Jenna writes an adoption blog entitled The Chronicles of Munchkinland. She most frequently writes in her family blog, Family Living; Hatfield Style, where she just recently shared the fact, with the world, that she is a firstmother. She lives in Ohio where she is a wife, a Mom to Nicholas and, most shocking, a brand new work-at-home-mom.
13 Comments:
Sounds like a fantastic day!
:)
As someone in the process of adopting, I read a huge amount of blogs from our perspective. I read a few from the prospective of adult adoptees. It is good to hear yours as well. Thank you for sharing, and thanks to OW for introducing you to me.
I forgot to ask. Would you mind if I linked to your post, so that the pre-adoptive parents that are part of my world can read as well?
My daughter very, very recently considered adoption. In fact she changed her mind at the last minute after hearing her daughter's first cry. She had a c-section.
Several of my post are from the expectant grandma's perspective. I am very, very pro-adoption but I really had a hard time with my own daughter placing her daughter up for adoption. I am so thankful that she kept Alexys but my heart and prayers still go out to the perspective adoptive parents.

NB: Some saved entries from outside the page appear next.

/-- **`BSD(E,3)` for `E = 117648y1` BY NAME on cell X4(M) ∩ surj, `3`-congruence PROVED IN THE KERNEL** — cite-only
`hCyc h73 hWald hmodN hDelM hK hmod hmodD hGZK hCT`; the model `hWeq`; data-level flags `ClassX4M W 3`, `Surj W 3`, `r_an = 1`; the bit `A′ ≠ 0` on the
multiplicative `χ₋₃`-branch (`hne`, k1-c4's two-engine shape); the EXACT datum `#Ш(E)_an = q`, `ord₃ q ≤ 2`. NO partner binder, NO `θ`
(`…_of_lower` + `missingLowerBoundAt_c117648y1_3`). Per pair; NOT a class theorem; nothing booked.
[cite: Kato2004Asterisque, Thm. 17.4 (3) (p. 273)] [cite: Delbourgo2002, Theorem (A), (B) (p. 40)] [cite: CremonaMazur2000, §3]
[cite: Fisher2012Hessian, Thm. 13.2 and §13 (n = 3)] [cite: Cremona2006, Table 1 (Cremona labels 117648y1, 117648bh2)] -/
theorem bsdp_c117648y1_3
    (hCyc : delbourgoDatum_cycLineGrossZagier) (h73 : GrossZagier1986_thm_I_7_3)
    (hWald : waldspurger_exists_heegnerField_twist_ne_zero) (hmodN : exists_isNewformOf)
    (hDelM : Delbourgo2002.mainTheorem_potMult)
    (hK : Wuthrich2014.kato_halfEigenCharIdeal_dvd_cyclotomicPrime_of_surjective)
    (hmod : hasEntireLFunction_rat) (hmodD : nonempty_modularParametrizationData)
    (hGZK : rank_eq_analyticRank_of_analyticRank_le_one) (hCT : exists_casselsTate_pairing (K := ℚ))
    {W : WeierstrassCurve ℚ} [W.IsElliptic] [W.IsGloballyMinimal] (hWeq : W = ⟨0, 0, 0, -273648, -61360144⟩)
    (hX : ClassX4M W 3) (hsurj : Surj W 3) (hr1 : W.analyticRank = 1)
    (hne : ∀ (V : WeierstrassCurve ℚ) [V.IsElliptic] [V.IsGloballyMinimal] (C : VariableChange ℚ),
      Mult V 3 → C • V.quadraticTwist ((-1 : ℚ) ^ (3 / 2) * 3) = W →
      ∀ {N : ℕ} [NeZero N] (f : CuspForm (Gamma0 N) 2), IsNewformOf V f → ∀ (ap : ℤ), cuspCoeff f 3 = ap →
      ∀ ϖ : ℚ, (if Even (3 / 2) then (ϖ : ℝ) * V.realPeriodRat = plusPeriod f
          else (ϖ : ℝ) * V.imaginaryPeriodRat = minusPeriod f) →
        PowerSeries.coeff 1 (PowerSeries.C (ϖ : ℚ_[3]) *
            (if Even (3 / 2) then padicLFunctionPlusBranchMult f (ap : ℚ_[3]) (3 / 2)
              else padicLFunctionMinusBranchMult f (ap : ℚ_[3]) (3 / 2))) ≠ 0)
    {q : ℚ} (hq : shaAn W = (q : ℂ)) (hv : padicValRat 3 q ≤ 2) : BSDp W 3 :=
  haveI : Fact (Nat.Prime 3) := ⟨Nat.prime_three⟩
  classX4M_bsdp_rankOne_of_cycLineFact_of_katoHalf_of_multCoeffOneNeZero_of_lower hCyc h73 hWald hmodN hDelM hK hmod hmodD
    hGZK hX hsurj hr1 hne (missingLowerBoundAt_c117648y1_3 hCT hGZK hWeq hr1 hq hv)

I know the Lord has the perfect child for them and I hope it is soon.
Thank you for sharing from your heart. God Bless!
Magi; feel free to link. I need to remember to link this in my own blog! LOL!

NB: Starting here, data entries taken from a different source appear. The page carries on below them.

import Summits.ResolutionOfSingularities.ResolutionOfSingularities.Theorems.NearExitChart
import Summits.ResolutionOfSingularities.ResolutionOfSingularities.Theorems.MaxContactCutShallowCut

/-!
# Near exit — THE LETTER `VeryNearCutClasses.VeryNearExit`, hypothesis-free (campaign «NearExit», g33, file 12)

`veryNearExit_holds : VeryNearExit` — ZERO binders, verbatim on the landed definition
(`Theorems/VeryNearCutClasses.lean`), for EVERY point `x′` over `y` (closed or not) of EVERY blow-up `π : Y′ → Y` whose
centre has stalk `(c) = 𝔪_y` at `y`.

PROOF.  The tree's stalk dictionary `IsBlowup.exists_reesChart_stalk` presents `𝒪_{Y′,x′}` as the localisation of a
Rees chart `S = 𝒪_{Y,y}[c/c_j]` at a prime `𝔴` over `𝔪_y` (`χ : S → 𝒪_{Y′,x′}`, `χ ∘ (𝒪_{Y,y} → S) = π^♯`); the stalk
of the controlled transform `J′ = (π^*J : 𝓘(E)ⁿ)` is the colon `(J𝒪_{x′} : σ(c_j)ⁿ)` (`stalkIdeal_colon`), it lies in
`𝔪_{x′}ⁿ` at a NEAR point (`le_idealOrder_iff`), and `τ(x′)` may be computed in any minimal basis of `𝔪_{x′}`
(`stalkTau_eq`).  The chart theorem `NearExit.two_le_tau_chart` then gives `τ(x′) ≥ 2`.

COROLLARY (§2): the landed fourteen-engine corollary `ShallowCut.cuspGenericRung_of_engines` with the binder
`hV : VeryNearExit` removed BY NAME (thirteen engine binders left), and `MaxContactCut.RungOne` from those thirteen
engines and the located residual `CuspX.CuspSpecialRung` (`CuspX.closes`, cited).

Sources: [CossartPiltant2008] proof of Prop. 4.2 (a)(b), Lemma 4.3; [Hironaka1970] Thms. 2, 3; [StacksProject] Tags
0804, 0BIQ.
-/

open IsLocalRing
open Literature.AlgebraicGeometry.Resolution

namespace Summit.ResolutionOfSingularities.ResolutionOfSingularities.Theorems.NearExit

/-! ## §1  The letter -/

section SchemeLevel

open CategoryTheory AlgebraicGeometry TopologicalSpace
open Summit.ResolutionOfSingularities.ResolutionOfSingularities.Theorems

/-- **THE ENGINE `VeryNearExit` HOLDS** — hypothesis-free: at a point `y` with regular local ring and minimal regular
system of parameters `c`, a near-generic face of `J_y` at order `n ≥ 2` forces `τ ≥ 2` at every near point of every
blow-up with centre stalk `(c)` at `y`. [cite: CossartPiltant2008, Prop. 4.2] [cite: Hironaka1970, Thms. 2, 3]
[cite: StacksProject, Tag 0804] -/
theorem veryNearExit_holds : VeryNearCutClasses.VeryNearExit := by
  intro Y J n hn y hRy d c hc hd hface Y' π Z hπ hNY hNY' hcC x' hx' hRx' hnear
  subst hx'
  haveI := hRy
  haveI := hRx'
  haveI := hNY
  haveI := hNY'
  obtain ⟨j, 𝔴, χ, hχ, hloc, h𝔴⟩ := hπ.exists_reesChart_stalk x' c hcC
  haveI : 𝔴.asIdeal.IsPrime := 𝔴.isPrime
  -- the stalk of the controlled transform is the colon `(J𝒪_{x′} : σ(c_j)ⁿ)`
  have hu : ∀ l, (π.stalkMap x').hom (c l) = (π.stalkMap x').hom (c j) * χ (chartGen c j l) :=
    fun l => sigma_apply_eq c j (π.stalkMap x').hom χ hχ l
  have hCmap : (stalkIdeal (Scheme.IdealSheafData.vanishingIdeal Z) (π x')).map (π.stalkMap x').hom =
      Ideal.span {(π.stalkMap x').hom (c j)} := by
    rw [← hcC, Ideal.map_span_range_eq_span_singleton _ _ j _ hu]
  have hJ' : stalkIdeal (controlledTransform π (Scheme.IdealSheafData.vanishingIdeal Z) J n) x' =
      Submodule.colon ((stalkIdeal J (π x')).map (π.stalkMap x').hom)
        ((Ideal.span {(π.stalkMap x').hom (c j)} ^ n : Ideal _) : Set _) := by
    rw [controlledTransform, stalkIdeal_colon, stalkIdeal_pow, stalkIdeal_comap_eq_map_stalkMap,
      stalkIdeal_comap_eq_map_stalkMap, hCmap]
  have hcol : ∀ h : Y'.presheaf.stalk x', (π.stalkMap x').hom (c j) ^ n * h ∈
      (stalkIdeal J (π x')).map (π.stalkMap x').hom →
      h ∈ stalkIdeal (controlledTransform π (Scheme.IdealSheafData.vanishingIdeal Z) J n) x' := by
    intro h hh
    rw [hJ', Submodule.mem_colon]
    intro s hs
    rw [SetLike.mem_coe, Ideal.span_singleton_pow] at hs
    obtain ⟨a, rfl⟩ := Ideal.mem_span_singleton'.mp hs
    have e : h • (a * (π.stalkMap x').hom (c j) ^ n) = a * ((π.stalkMap x').hom (c j) ^ n * h) := by
      rw [smul_eq_mul]; ring
    rw [e]
    exact Ideal.mul_mem_left _ a hh
  -- a near point: `J′_{x′} ⊆ 𝔪_{x′}ⁿ`
  have hord : idealOrder (controlledTransform π (Scheme.IdealSheafData.vanishingIdeal Z) J n) x' = n := hnear
  have hnear' : stalkIdeal (controlledTransform π (Scheme.IdealSheafData.vanishingIdeal Z) J n) x' ≤
      maximalIdeal (Y'.presheaf.stalk x') ^ n := (le_idealOrder_iff _ x' n).mp (le_of_eq hord.symm)
  -- `τ(x′)` in a minimal basis of `𝔪_{x′}`, and the chart theorem
  obtain ⟨x, hx⟩ := exists_regularSystemOfParameters (R := Y'.presheaf.stalk x')
  rw [stalkTau_eq _ x' n rfl x hx]
  exact two_le_tau_chart c hc hd (stalkIdeal J (π x')) hn hface j 𝔴.asIdeal h𝔴 (Y'.presheaf.stalk x')
    (π.stalkMap x').hom χ hχ hloc _ hcol hnear' x hx

/-- The letter, verbatim, under its fully qualified name. -/
example : _root_.Summit.ResolutionOfSingularities.ResolutionOfSingularities.Theorems.VeryNearCutClasses.VeryNearExit :=
  veryNearExit_holds

end SchemeLevel

/-! ## §2  DISCHARGE COROLLARY: the landed fourteen-engine corollary `ShallowCut.cuspGenericRung_of_engines` with the
binder `hV : VeryNearExit` removed BY NAME (thirteen engine binders left) -/

section Corollaries

open Summit.ResolutionOfSingularities.ResolutionOfSingularities.Theorems
open Summit.ResolutionOfSingularities.ResolutionOfSingularities.Theorems.WeakOrderReduction
open Summit.ResolutionOfSingularities.ResolutionOfSingularities.Theorems.DeltaFaceCutClasses
open Summit.ResolutionOfSingularities.ResolutionOfSingularities.Theorems.RelativeDeltaCut
open Summit.ResolutionOfSingularities.ResolutionOfSingularities.Theorems.FaceFormCutClasses
open Summit.ResolutionOfSingularities.ResolutionOfSingularities.Theorems.CurveLeafExit
open Summit.ResolutionOfSingularities.ResolutionOfSingularities.Theorems.PinchCut
open Summit.ResolutionOfSingularities.ResolutionOfSingularities.Theorems.JetCut
open Summit.ResolutionOfSingularities.ResolutionOfSingularities.Theorems.PurityCut
open Summit.ResolutionOfSingularities.ResolutionOfSingularities.Theorems.SplitCut
open Summit.ResolutionOfSingularities.ResolutionOfSingularities.Theorems.CylinderCut
open Summit.ResolutionOfSingularities.ResolutionOfSingularities.Theorems.CrossCut
open Summit.ResolutionOfSingularities.ResolutionOfSingularities.Theorems.DeepCrossCut
open Summit.ResolutionOfSingularities.ResolutionOfSingularities.Theorems.OddCrossCut
open Summit.ResolutionOfSingularities.ResolutionOfSingularities.Theorems.CuspCut
open Summit.ResolutionOfSingularities.ResolutionOfSingularities.Theses

/-- **`CuspX.CuspGenericRung` from THIRTEEN engines**: `ShallowCut.cuspGenericRung_of_engines` with `hV` discharged by
`veryNearExit_holds`. [folklore] -/
theorem cuspGenericRung_of_engines (hD : DeltaPackageExit) (hU : UniformCurvePackageExit) (hR : RelCurvePackageExit)
    (hGE : GrandExit) (hSE : SplitConeExit) (hJE : JetCylinderExit)
    (hX : MaxContactCut.MaxOrderThreefoldResolution) (hXE : CrossExit) (hDXE : DeepCrossExit) (hNE : NodeExit)
    (hOXE : OddCrossExit) (hCuE : CuspExit) (hTaE : TameTwoExit) : CuspX.CuspGenericRung :=
  ShallowCut.cuspGenericRung_of_engines veryNearExit_holds hD hU hR hGE hSE hJE hX hXE hDXE hNE hOXE hCuE hTaE

/-- **`MaxContactCut.RungOne` BY NAME from thirteen engines and the located residual `CuspX.CuspSpecialRung`**
(`CuspX.closes`, cited, not re-landed). [folklore] -/
theorem closes_of_engines (hD : DeltaPackageExit) (hU : UniformCurvePackageExit) (hR : RelCurvePackageExit)
    (hGE : GrandExit) (hSE : SplitConeExit) (hJE : JetCylinderExit)
    (hX : MaxContactCut.MaxOrderThreefoldResolution) (hXE : CrossExit) (hDXE : DeepCrossExit) (hNE : NodeExit)
    (hOXE : OddCrossExit) (hCuE : CuspExit) (hTaE : TameTwoExit) (hS : CuspX.CuspSpecialRung) :
    MaxContactCut.RungOne :=
  CuspX.closes (cuspGenericRung_of_engines hD hU hR hGE hSE hJE hX hXE hDXE hNE hOXE hCuE hTaE) hS

end Corollaries

end Summit.ResolutionOfSingularities.ResolutionOfSingularities.Theorems.NearExit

Starbender; it turned out semi-decent. I think.
Kathleen; thank you for sharing your story with me as well.
Jenna, I am a regular reader of your site: The Chronicles of...
But I don't think I've ever left a comment. So I just want you to know I do read your blog and you touch my heart regularly. As this post touch me, deeply.
Jenna, I just named my new blog Knee-Deep in Munchkin Land! I had no idea another munchkin land blog existed out there.
Thanks for taking the time open your heart for the rest of us. It takes a brave woman to be that vulnerable. It was beautifully written!
My heart goes out to you. You sound like a wonderful Mom and your son is so fortunate to have you, very touching.:)
I hope the family photo shoot went well today!
Thank you for sharing your story; I'm very sorry for your losses. I have no connection to adoption, so I can't pretend to understand what you've gone through/are going through - but you surely have given a lot of people a peek into what it's like. My heart goes out to you as you are missing both of your losses.
Just a really beautifully written piece. Thanks so much for sharing it with us!
Being I did not know my "birthmother" when I was growing up, this is exactly how I imagined she would feel at times. Thanks for sharing your story.
Sounds like a busy day...family pics. can be the greatest though!!!
I honestly don't remember how I arrived at your blog. I sorta zoomed over the site at first, admiring the BEAUTIFUL photographs here. I really like the Five Ingredient Friday thing. I may do one this Friday for my simple chicken quesedillas. Then I wandered down the page and was reading the posts, and then I came to the post entitled "Complete". I agree that all things happen for a reason. You see, I was adopted when I was almost four years old, and my first son that I had, when I was single, and not ready to be a mom, was given up for adoption. That alone, made me truly feel connected to this blog. And as I read this post, my heart nearly stopped when you said that you wouldn't be celebrating your daughter's birthday on December 13th. That is my birthday. I can't quite explain how that impacted me. For reasons I can't quite identify, I feel such grief for your loss. I've been getting messages left and right from God about how I just need to quit focusing on the negatives of my life, and be thankful for the gifts I've been given, through my children. I pray that God will continue to bless you, and that your courage will be a beacon to all those who yet live in the darkness where they know no hope. Ta for now dahling.